PlayStation Now(以下、PS Now)は、ソニー・インタラクティブエンタテインメントによるクラウドゲームサービスだ。インターネットに接続して楽しむストリーミング形式で、本体の容量を気にせずに気軽に楽しめるのが大きな特徴となっている。サブスクリプション(定額制)であるため、対応タイトルを遊び放題である点も魅力だ。
北米では2014年に、国内では2015年からサービスを開始しているPS Nowは、ただいま全世界の19ヵ国で利用可能で、対応端末はプレイステーション4とWindows PCとなっており、プレイステーション4用ソフトはもちろんプレイステーション3向けに作られた計400を超えるタイトルが楽しめる。もちろん、オンラインマルチプレイやトロフィーなど、PlayStation Networkの各種機能にも対応している。
そんなPS Nowがこの10月からサービス内容を拡充した。まずはタイトルの拡充。この10月からは『ゴッド・オブ・ウォー』や『グランド・セフト・オートV』、など、CERO Z(18歳以上のみ対象)タイトルもラインアップに加わっている。さらには価格の改定。これまで1ヶ月2500円[税込](北米19.99ドル、欧州14.99ユーロ)からだったものが、1ヶ月1180円[税込](北米9.99ドル、欧州9.99ユーロ)からと、半額以下の価格になっているのだ。定額制のクラウドゲームサービスとして、さらにお手ごろで利用しやすくなったと言えるだろう。

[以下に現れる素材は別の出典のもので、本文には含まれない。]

/-!
# BalabanUVNodes ∕ N05 AT THE STAGE-13 RECORD ([Balaban1985RegularSpaces] Lemma 1 p. 79 – Thm 8 p. 101; [Balaban1989LargeFieldII] Thm 1 p. 355 for the record):
# N05 HOLDS AT A [B8″P₂D]-PINNED SEPARATED-RANGE RECORD OF EVERY ADMISSIBLE PARAMETER, FROM THE [4]-TYPE SOCKETS ALONE — the record-level image of
# `BalabanUVNodesN05SubBP2DSlotExistsLawLanGammaPrime` (this seat, g12: five families at the collar law members, honest Proposition-5 family) through
# dag-n05-w1's base record module `Node00/Record13CarriersB8SubBP2D`

EDITION «P₂D» (dag-n05-d g12): the record image RE-KEYED with the chain — five (1.5)-keyed [4]-type families, the «P₂D» pin ∕ record of dag-n05-w1
(`CarriersB8SubBP2D`, `Record13CarriersB8SubBP2D`), Proposition 5's family pinned by name at dag-n05-w1's P₅-pin `λ.cutSubBP₅ c₁ ρ₀` (p618280).  The rest of this header is the «P₂C» text.

Track A of `YM-PLAN.md` (cell `pub-ymgap`, HUMAN RULING D-0062), node **N05**; seat `pub-ymgap-dag-n05-d` (g12), 2026-08-28; bears on K1⁷ `stmt-QuantumFields-20542`
(`--supports … --as helper`, count-neutral).

WHY.  `N05SubBP2DSlotExistsLawLanGammaPrime.exists_residB8_b8LeafOfRecordSubBP₂D_cutSubBP₅_of_lettersSrc_γ'` gives, for every Stage-3 datum `θ₃` with `2 ≤ D`,
`5 ≤ L`, SOME residual [B8] layer `lam` with `B8LeafOfRecordSubBP₂D θ₃ lam` — at the P₅-pinned print-class cut `lam.cutSubBP₅ c₁ ρ₀` (Proposition 5's family = print's p. 94 family by name) — from FIVE [Balaban1985BackgroundPropagators]-type families at the collar law members alone.  NODE 00's [B8″P₂D]-pinned Stage-13 record
`IsRecordOfRecord₁₃CSepSB8subBP₂C F N D w` (dag-n05-w1) is PRESENTED by every admissible separated-range parameter `θ` at its own datum for EVERY residual layer
(`exists_world_isRecordOfRecord₁₃CSepSB8subBP₂C`), and its `b8` leaf IS the slot (`upOfRecord₅CSC_toStage5₁₃_pinB8SubBP₂D_b8_iff`, `Iff.rfl`); so at the layer the ∃λ
theorem produces, the record's `b8` leaf holds and `Dag.B8_main` holds at every run (`b8_b11_b10_main_iff_of_…`: in-edges b4–b7 are theorems there).  `2 ≤ D` is read off
admissibility (`(hθ.toStage9.toStage8).1.1.1.1`); `5 ≤ L` stays a guard on the presenting parameter (at the record of record `L = F.L > 11`).

WHAT IS PROVED (one theorem; `obtain` ×2 + the record module's `Iff.rfl` faces; no estimate; no new definition):
* ★★ **`exists_isRecordOfRecord₁₃CSepSB8subBP₂C_b8_of_lettersSrc_γ'`** — for `θ : Stage13Params F N` with `Provisos₁₃Sep`, `Admissible`, `5 ≤ L`, any window
  `0 < γw ≤ θ.γ`, and the SAME five-family hypotheses as the ∃λ theorem (over `θ.toStage3Params`): `∃ lam w`, `IsRecordOfRecord₁₃CSepSB8subBP₂C F N
  (datumOfRecord₁₃Sep F N θ hP) w`, `w.γ = γw`, the world bound by `upOfRecord₅CSC` over the pinned view, `∀ P, (leavesP w P).b8 ∧ Dag.B8_main (leavesP w P)` — the layer is `lam.cutSubBP₅ c₁ ρ₀`, so Proposition 5's family
  is print's p. 94 family by name (no ∃ over its carriers).
HONEST FRAMING: bookkeeping; 0 estimates; the sockets ∕ letters are HYPOTHESES (N06 content; `m ≥ 1` OPEN; NOT claimed); ∃-currency over the layer AND the world (the
record module's own); Proposition 7 inside the slot in the repaired currency `c₇OfRecord` (WATCH-P7-CURRENCY-RECORD); the booking of this record ∕ currency as N05's
statement of record is the planners' ∕ chair's; count-neutral; **N05 NOT discharged**; Bałaban AS PRINTED with locators; one finite 𝕋⁴ programme at fixed ε; nothing
continuum ∕ ℝ⁴ ∕ OS ∕ mass-gap ∕ Clay.  No `sorry`, no new definition.  Unit `pub-ymgap-dag-n05-d` (g12), 2026-08-28.
[cite: Balaban1985RegularSpaces, Lemma 1 p.79, Thm 2 p.83, Prop. 3 p.87, Thm 4 p.88, Prop. 5 p.94, Prop. 6 p.99, Prop. 7 p.100, Thm 8 (1.146) p.101; Balaban1985BackgroundPropagators, Thm 3.1 p.397, Thm 3.3 p.398, (3.40) p.397; Balaban1989LargeFieldII, Thm 1 + (0.1) pp.355–356 (the record, bookkeeping)]
-/

noncomputable section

果たしてPS Nowはどのように変わったのか? ここでは、ソニー・インタラクティブエンタテインメント ネットワークビジネス部の大崎泰弘氏に、サービス内容変更の経緯や、今後の展望などについて聞いた。
大崎泰弘氏(文中は大崎)
ソニー・インタラクティブエンタテインメント
ネットワークビジネス部
部長(サービスビジネス担当)
ハイクオリティーのゲームをクラウドで提供できているのがPS Nowの強み
――日本でPS Nowのサービスを開始してから4年とのことですが、この4年間の取り組みに関してはどのような手応えを感じていますか?
大崎PS Nowの利用者は全世界で約70万(今年3月末時点)とアナウンスさせていただいており、お客様のご利用状況に関しては、計画通りに推移していると見ています。運営する中でいろいろな知見が溜まってきており、家庭用ゲーム機ならではのハイクオリティーなタイトルの数々を、クラウドゲーミングで快適に遊んでいただける環境を我々が提供できているという自負はあります。そういった意味で、家庭用ゲーム機向けのソフトを提供できるということが、PS Nowのひとつの大きな強みであると考えています。

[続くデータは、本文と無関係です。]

import Summits.QuantumFields.BalabanUV.T4Continuum.Support.NE7Route1EndDockedSmallDataSU2Weak
import Summits.QuantumFields.BalabanUV.T4Continuum.Support.NE7EtaWeakSocketBridges
import HarnessLib

/-!
# NE7Route1EndDockedSmallDataSU2EG — route #1 of the NE7 crux (node U5), socket `h` AMENDMENT 6 (ROAD-G107 §3): THE DOCKED END OVER THE SMALL DATA (SU(2), `L = 2`) WITH THE
# SUPPLIER'S TWO-CONJUNCT SOCKET `h_EG` = representation ∧ (E) ∧ (Gᶜ_w) — the energy rate (row NE3's T-E_w♯, PROVED gen 105) and the covariant-gradient RATE
# `‖Ad (W (x+e κ) μ) (Z (x+e μ) κ) − Z x κ‖ ≤ Λ_G·θ^{38k}`, NOTHING ELSE of the background coordinate

Cell `pub-balaban`, rung (B)+1 sub-cell t4, lineage `b2b-balaban-t4-ne7-p1`, generation 107 (CRUX PROVER NE7 #1 = OWNER of BINDER row NE7).
Memo `t4/b2b-balaban-t4-ne7-p1-g107/ROAD-G107.md` §3–§4.
WHAT ([folklore]; 0 def, 0 sorry).  **`goodClause_summable_of_route1_docked_smallData_SU2EG`**: the statement of `NE7Route1EndDockedSmallDataSU2Weak.goodClause_summable_of_route1_docked_smallData_SU2W`
VERBATIM with the socket's (Lip₁ᶜ) conjunct and its constant `Λ₁` DELETED (any real `Λ_G`); proof = that END at `Λ₁ := Λ_G⁺ := max Λ_G 0`, `Λ_G := Λ_G⁺` through
`NE7EtaWeakSocketBridges.covRootW_of_energy_gradRate` (`θ^{38k} ≤ ξ²`).  THIS IS THE STATEMENT THE SUPPLIER LINE (ROAD-G107 §4) TARGETS: its open part is exactly (Gᶜ_w) for the
minimiser pair.
HONEST FRAMING (page 1): consumer-side re-typing over landed kernel theorems; `h_EG` is a HYPOTHESIS, asserted for no class ((E) is row NE3's proved T-E_w♯ only once the SAME pair
`(u, Z)` carries (Gᶜ_w) — the supplier's job); nothing of NE3∕NE7 discharged; nothing of Bałaban's asserted as an axiom; spine count = dagwriter∕referees' call; FIXED FINITE T⁴,
rung (B)+1 — NOT infinite volume, NOT mass gap, NOT BetaPertH, NOT Clay (continuum YM on T⁴ ⇐ BetaPertH ∧ nine spine estimates).
-/


set_option autoImplicit false

open scoped BigOperators Matrix Matrix.Norms.L2Operator
open Finset NormedSpace MeasureTheory

namespace Summit.QuantumFields.BalabanUV.T4Continuum.NE7Route1EndDockedSmallDataSU2EG

open Literature.MathematicalPhysics.QuantumFieldTheory.Balaban1983to89
open B7Prop1Explicit B7Prop2Explicit B7Prop1Local B11
open T4AveragingDeficitWall hiding Site Plane Plaq Bond
open T4AveragingDeficitWallBoundary (periodBox IsPeriodicCfg)
open MinimalActionSandwich (IsMinimiser)
open MinimalActionRate (Regular sfClass)
open T4OutputRate (Carriers Functional NE9 NE5 LipBackground FadingMemory)
open T4BoundaryCarrier (BFunctional atFl NE9Fl LipBackgroundFl NE5B)
open T4TowerRateComposition (PolyLipGrowth URateUpTo)
open T4CauchySum (InjectedRate)
open T4RecentScale T4GoodClassBudget T4TermwiseBudget T4TermwiseUN T4TermwiseChainUN
open AveragingDeficitPeriodicCounting (IsPeriodicDir)
open AveragingDeficitTwoLevelPrep (twoLevelSmall)
open NE3EnergyShapes (residualScale IsUnitarySite IsPeriodicSite)
open NE3EnergyWeightedShapes (energyNormW)
open NE7EtaBackgroundCarrier
open TorusSmallFieldGlobalGauge (sectorConst)
open TermwiseBackground (cReg)
open TermwiseHolder (Realises)
open T4TermwiseTorus (IsPeriodic pbox)
open NE7Route1EndDockedSmallDataSU2Weak (goodClause_summable_of_route1_docked_smallData_SU2W)
open NE7EtaWeakSocketBridges (covRootW_of_energy_gradRate)
open NE7HintUnconditionalSU2 (hint_SU2_small_data)
open NE7InteriorMinimiserDocking (hminE_of_interior_exists_d4 lines_d4)

noncomputable section

variable {n : Type} [Fintype n] [DecidableEq n] [Nonempty n]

――家庭用ゲーム機のソフトを提供することが強みといいますと?
大崎はい。良質なコンテンツ――それこそ、プレイステーション4の高解像度で魅力あるコンテンツを遊べるような環境を、PS Nowのサブスクリプションサービスで提供できているというところが、私たちにとってのひとつの強みではあります。
――それはつまり、それだけハイクオリティーなコンテンツを提供しなければいけないという高いハードルを、テクノロジーの部分でクリアーできているという自負があるということですね?
大崎そうですね。それを続けてこられているというのが、私たちにとっての手応えのひとつです。実際のところ、プレイステーション4自体が世界中のユーザーの皆様に支持していただいている理由のひとつが、良質なコンテンツであると認識しています。それをそのままクラウドという新しい遊びかたで提供できているというところがポイントです。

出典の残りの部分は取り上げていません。